Eingeschränkt durch Lockdowns und Corona-Regeln, kämpften sich die 'JuZe'-Leitung um Gilda Beuke, die Regisseurin und die Kinder durch die letzten zwei Jahre. Um überhaupt spielen zu können, wurde zeitweise im Freien geprobt. "Man muss schon sehr flexibel sein", sagt Heike Bänsch. Manchmal springen Kinder ab, neue kommen hinzu. In diesem ständigen Wechsel ist sie der ruhende Pol. "Die Kinder sollen ihre Kraft erleben dürfen, ihre Lebendigkeit, es darf auch mal laut und wild zugehen - aber sie sollen auch zur Ruhe kommen und Konzentration lernen." Dazu möchte sie Mut, Kreativität und Fantasie fördern.

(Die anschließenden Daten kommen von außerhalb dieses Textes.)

import Literature.MathematicalPhysics.QuantumFieldTheory.Borinsky2020.SectorTableRecursion
import HarnessLib

/-!
# Volkov's "fast sampling algorithm" for the Hepp-sector density (PRD 96 §III.C): the subset table `W(s)`, its dynamic-programming recurrence (23), the step law (24), the sector law of the generation loop — PROVED — and the dictionary to Borinsky 2020's `2ⁿ`-table `J_r`

independent recomputation; certified where stated, statistical where stated; no new-physics claim.

CITATION HEADER (venture `QEDPrecision`, cell `pub-qed`, track TROPICAL seat V3a = `pub-qed-trop-v3-lit-1` gen 8; VALUE-FREE: the SHAPE of
the printed sampling algorithm only — rational functions of the symbols `Deg(s)`; no integral is evaluated, no constant, nothing per graph
or per Set V family). Serves `tropical/view/V3-VOLKOV-DEGREES.md` §A A.2.3 ("sector coordinates, exact normalisation and the sampling
algorithm") and the track's instrument leg (u1) "the sampling law's normalisation computed exactly by two routes": the discrete half of a
Volkov-2017-type sector sampler and of a Borinsky-2020-type sector sampler are ONE recursion (last section).

Source [Volkov2017]: S. Volkov, "New method of computing the contributions of graphs without lepton loops to the electron anomalous
magnetic moment in QED", Phys. Rev. D 96, 096018 (2017) = arXiv:1705.05800; e-print `amm4_mc_arxiv.tex` (deposited on the pub-qed HOME,
`data/lit/sources/.cache/1705.05800/`, sha256 3d5fd6a7…; equation numbers = the e-print's numbered `equation` environments in order,
`\label` given beside; `\ffdeg` = Deg), §III.C "Fast sampling algorithm", VERBATIM.  §III.B (16) `eq_mc_g0` (tex l.585–594; PDF p.11):
"We define the function g₀(z₁,…,z_n) on S_{j₁,…,j_n} by the following relation g₀(z₁,…,z_n) = ∏_{l=2}^{n}
(z_{j_l}/z_{j_{l−1}})^{Deg({j_l,j_{l+1},…,j_n})} / (z₁z₂⋯z_n), where Deg(s) > 0 is defined for each set s of internal lines of G except
the empty set and the set of all internal lines of G."  §III.C (tex l.838–1008; PDF p.16–18, heading at the foot of p.15; Lemma 1 p.16–17, the
displays after (21)/(22) with W, (23), (24) p.17, the t-densities, the whole integral and "The algorithm" p.18): "Suppose the numbers Deg(s) are fixed for
each s ⊆ Λ, s ≠ Λ, s ≠ ∅, where Λ = {1,2,…,n}. To generate randomly a point (z₁,…,z_n) it is necessary to take two steps: generate
randomly a sector S_{j₁,…,j_n}; generate a point inside this sector. We generate a sector without brute forcing all sectors [footnote:
In 5-loop case we have n = 14 … and 87178291200 sectors for each of 389 families of Feynman graphs. However, what is needed is only to
take 2ⁿ = 16384 subsets for each family.] at all stages of the calculation. We use the dynamic programming approach instead at the
initialization stage. To generate sectors with correct probabilities it is required to know the value
∫_{z>0, z∈S_{j₁,…,j_n}} g₀(z₁,…,z_n) δ(z₁+…+z_n−1) dz₁…dz_n, (19) [`eq_g0_integral`] … for each sector S_{j₁,…,j_n}." [Lemma 1
`lemma_sum_to_max` (the projective ↔ affine chart), (20) `eq_jacobian`, (21) `eq_subst_zy` z_{j_l} = y_l/(1+y₂+…+y_n), (22) `eq_subst_yt`
t_l = y_l/y_{l−1}] "we obtain that it equals 1/∏_{l=2}^{n} Deg({j_l,j_{l+1},…,j_n}).  For generating sector permutations
element-by-element we will use the function W(s) = Σ_{j₁,…,j_{|s|} ∈ s are distinct} 1/∏_{l=1}^{|s|} Deg({j_l,j_{l+1},…,j_{|s|}}) that is
defined on all proper subsets of Λ. The function W satisfies the recurrence relations: W(s) = Σ_{l∈s} W(s∖{l}) / Deg(s), s ≠ ∅,
W(∅) = 1. (23) [`eq_dyn_prog`] When the permutation prefix j₁,j₂,…,j_{l−1} has already been generated, the probability that j_l = a is
equal to P[Λ∖{j₁,…,j_{l−1}}, a], where P[s,a] = W(s∖{a}) / Σ_{a′∈s} W(s∖{a′}). (24) [`eq_next_prob`] … For calculating the probability
density at a given point it is needed to know the whole integral ∫_{z>0} g₀(z₁,…,z_n) δ(z₁+…+z_n−1) dz₁…dz_n. It equals
Σ_{a∈Λ} W(Λ∖{a}).  The algorithm. Initialization part. 1. Calculate W(s) for all s ⊆ Λ using (23). 2. Calculate P[s,a] for all s ⊆ Λ,
s ≠ ∅, a ∈ s using (24). Generation part. 1. Generation of a sector. for l := 1 to n do put j_l = a with the probability
P[Λ∖{j₁,…,j_{l−1}}, a]; 2. Generation of a point. Generate r₂,…,r_n ∈ [0;1] using the uniform distribution. Put
t_l = r_l^{1/Deg({j_l,…,j_n})}, 2 ≤ l ≤ n. …"

Source [Borinsky2020] (for the dictionary): M. Borinsky, Ann. Inst. Henri Poincaré D 10 (2023) 635 = arXiv:2008.12310, §6.2 eq. (40),
Definition 28 ("J_r(A) = Σ_{e∈A} J_r(A∖e)/r(A∖e) … J_r(∅) = 1", "it will be convenient to declare r(∅) = 1"), Proposition 29, Algorithm 4
("Pick a random e ∈ A with probability p_e = (1/J_r(A)) · J_r(A∖e)/r(A∖e)"), "Compared to the naiver approach where a table of size n! is
needed, only a table of size 2ⁿ is required" — typed and proved in `Borinsky2020/SectorTableRecursion.lean` (`sectorTable` = J_r,
`orderings`, `orderingWeight`, `stepProb` = p_e, `runProb`), which this file REUSES and does not re-declare.  Bibliographic note
(value-free, checked on both e-prints): neither text cites the other; both cite Speer (PRD 96 ref. "E. Speer, J. Math. Phys. 9, 1404
(1968)"; arXiv:2008.12310 "[Speer:1975dc]").

TYPING. Ground set: any type `ι` with decidable equality; `Deg : Finset ι → ℝ` (Volkov fixes Deg only on the non-empty proper subsets of
Λ — every statement below evaluates it only there, except where said); a SECTOR S_{j₁,…,j_n}, z_{j₁} ≥ ⋯ ≥ z_{j_n}, is the list
`[j₁, …, j_n]` (LARGEST parameter first = the order in which the generation loop produces the labels) — these lists are exactly
Borinsky's `orderings Λ` (the duplicate-free lists with element set Λ, listed in his Algorithm 4's REMOVAL order, which is the same
order), and Volkov's TAIL SETS {j_l,…,j_n} are the element sets of the list's suffixes.
* `tailWeight Deg [j₁,…,j_m] = 1/∏_{l=1}^{m} Deg({j_l,…,j_m})` — the summand of W (display before (23));
* `tableW Deg s = W(s)` DEFINED as printed (the sum over orderings of s), `tableW_empty`, and **`tableW_eq` = the recurrence (23)**,
  which the paper states without proof ("The function W satisfies the recurrence relations") — PROVED, for every `Deg`;
* `totalW Deg Λ = Σ_{a∈Λ} W(Λ∖{a})` (the printed value of the whole integral of g₀), `nextProb Deg s a = P[s,a]` ((24)),
  `sum_nextProb` (P[s,·] is a probability vector), `tableW_pos` / `totalW_pos` (W > 0, Σ_a W(Λ∖{a}) > 0 whenever Deg > 0 on the
  non-empty (proper) subsets — the printed "Deg(s) > 0");
* `sectorIntegral Deg [j₁,…,j_n] = 1/∏_{l=2}^{n} Deg({j_l,…,j_n})` (the printed value of (19)), `sum_sectorIntegral`: summed over all
  sectors it gives Σ_{a∈Λ} W(Λ∖{a}) (the printed value of the whole integral — consistency of the two displays);
* `genProb Deg Λ [j₁,…,j_n]` = the probability that "Generation part 1" outputs the sector (product of the P's along the loop), and
  **`genProb_eq`: it equals sectorIntegral / totalW**, i.e. (sector integral of g₀)/(whole integral) with both factors at their printed
  values — "To generate sectors with correct probabilities" made a theorem about the loop; `sum_genProb` (= 1).
* DICTIONARY (last section, under Borinsky's printed convention `Deg ∅ = 1`, which Volkov never needs — `tableW_congr` shows W(s)
  ignores `Deg ∅`): `tailWeight = orderingWeight / Deg(set)`, **`tableW_eq_sectorTable_div`: W(s) = J_{Deg}(s)/Deg(s)**,
  **`totalW_eq_sectorTable`: Σ_{a∈Λ} W(Λ∖{a}) = J_{Deg}(Λ)**, `nextProb_eq_stepProb`: P[s,a] = p_a, `genProb_eq_runProb`,
  `sectorIntegral_eq_orderingWeight` — the 2017 "dynamic programming" table and the 2020 "2ⁿ-table" are the same recursion up to
  the factor Deg(s), and the two sector-generation loops have the same law.
NOT typed here: the continuous statements — Lemma 1 (the projective change of variables), that (19) EQUALS 1/∏Deg (Panzer's
Hepp-sector monomial integral is `Borinsky2020.integral_heppCube_monomial`; the instantiation with Volkov's telescoping exponents is not
made here), the point-generation step t_l = r_l^{1/Deg}, and anything about Deg itself (`SamplingDegree.lean`,
`SamplingDegreePositivity.lean`) or about g₀ as a density (normalisability is `totalW_pos` only in the sense that the printed normaliser
is positive).
-/

namespace Literature.MathematicalPhysics.QuantumFieldTheory.Volkov2017

open Finset
open Borinsky2020

variable {ι : Type*} [DecidableEq ι]

/-! ## Orderings of a finite set, decomposed by their first element (facts about `Borinsky2020.orderings`) -/

section Orderings

/-- The only ordering of `∅` is the empty list. [cite: Borinsky2020, §6.2 Definition 28 / proof of Proposition 29 (J_r(∅) = 1, the
empty bijection)] -/
theorem orderings_empty : orderings (∅ : Finset ι) = {[]} := by
  ext l
  rw [mem_orderings, mem_singleton]
  constructor
  · rintro ⟨-, h⟩
    exact (List.toFinset_eq_empty_iff _).mp h
  · rintro rfl
    simp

Am 17. Dezember 2021 wurde endlich das erste Theaterstück aufgeführt. Jan und Mara, Nadja und Carlotta, Dominik und Muhammed und vier weitere "Akteure" hatten ein Stück kreiert, das aus einer Mischung aus Ritterabenteuer und Romeo und Julia bestand. In den Originalstücken überleben einige nicht - das aber wurde von den jungen Mitspielern strikt abgelehnt. Sowohl der Drache als auch Julia und Romeo durften weiterleben. Die Aufführung fand großen Anklang bei Eltern, Großeltern, Tanten und Onkeln. 

Beim ersten Treffen nach der Aufführung wird mit kleinen Holzfiguren eine spontane Geschichte gezaubert. Jeder erzählt etwas über seine Figur, der andere spinnt die Geschichte mit einer anderen Figur weiter. Real oder nicht- das spielt keine Rolle, aber der rote Faden muss erkennbar sein. "Ich begebe mich mit den Kindern auf eine gemeinsame Reise- und jeder ist Teil des Weges und gestaltet die Reise mit", erklärt Bänsch. So weiß niemand vorher, wo die Reise enden wird! 

Als Nächstes ist eine Fahrt nach Bonn geplant zu einer Aufführung von 'Pippi Langstrumpf'. Auf diese Anregung hin soll das nächste Theaterstück entstehen. Wir freuen uns darauf. 

Die Stiftung hat für das Theater-Projekt ein jährliches Budget zwischen 3.000 und 5.000 Euro vorgesehen- je nachdem, welche Aktionen möglich sind. Gilda Beuke freut sich, dass das Jugendzentrum  durch dieses Angebot weiter an Attraktivität gewinnt.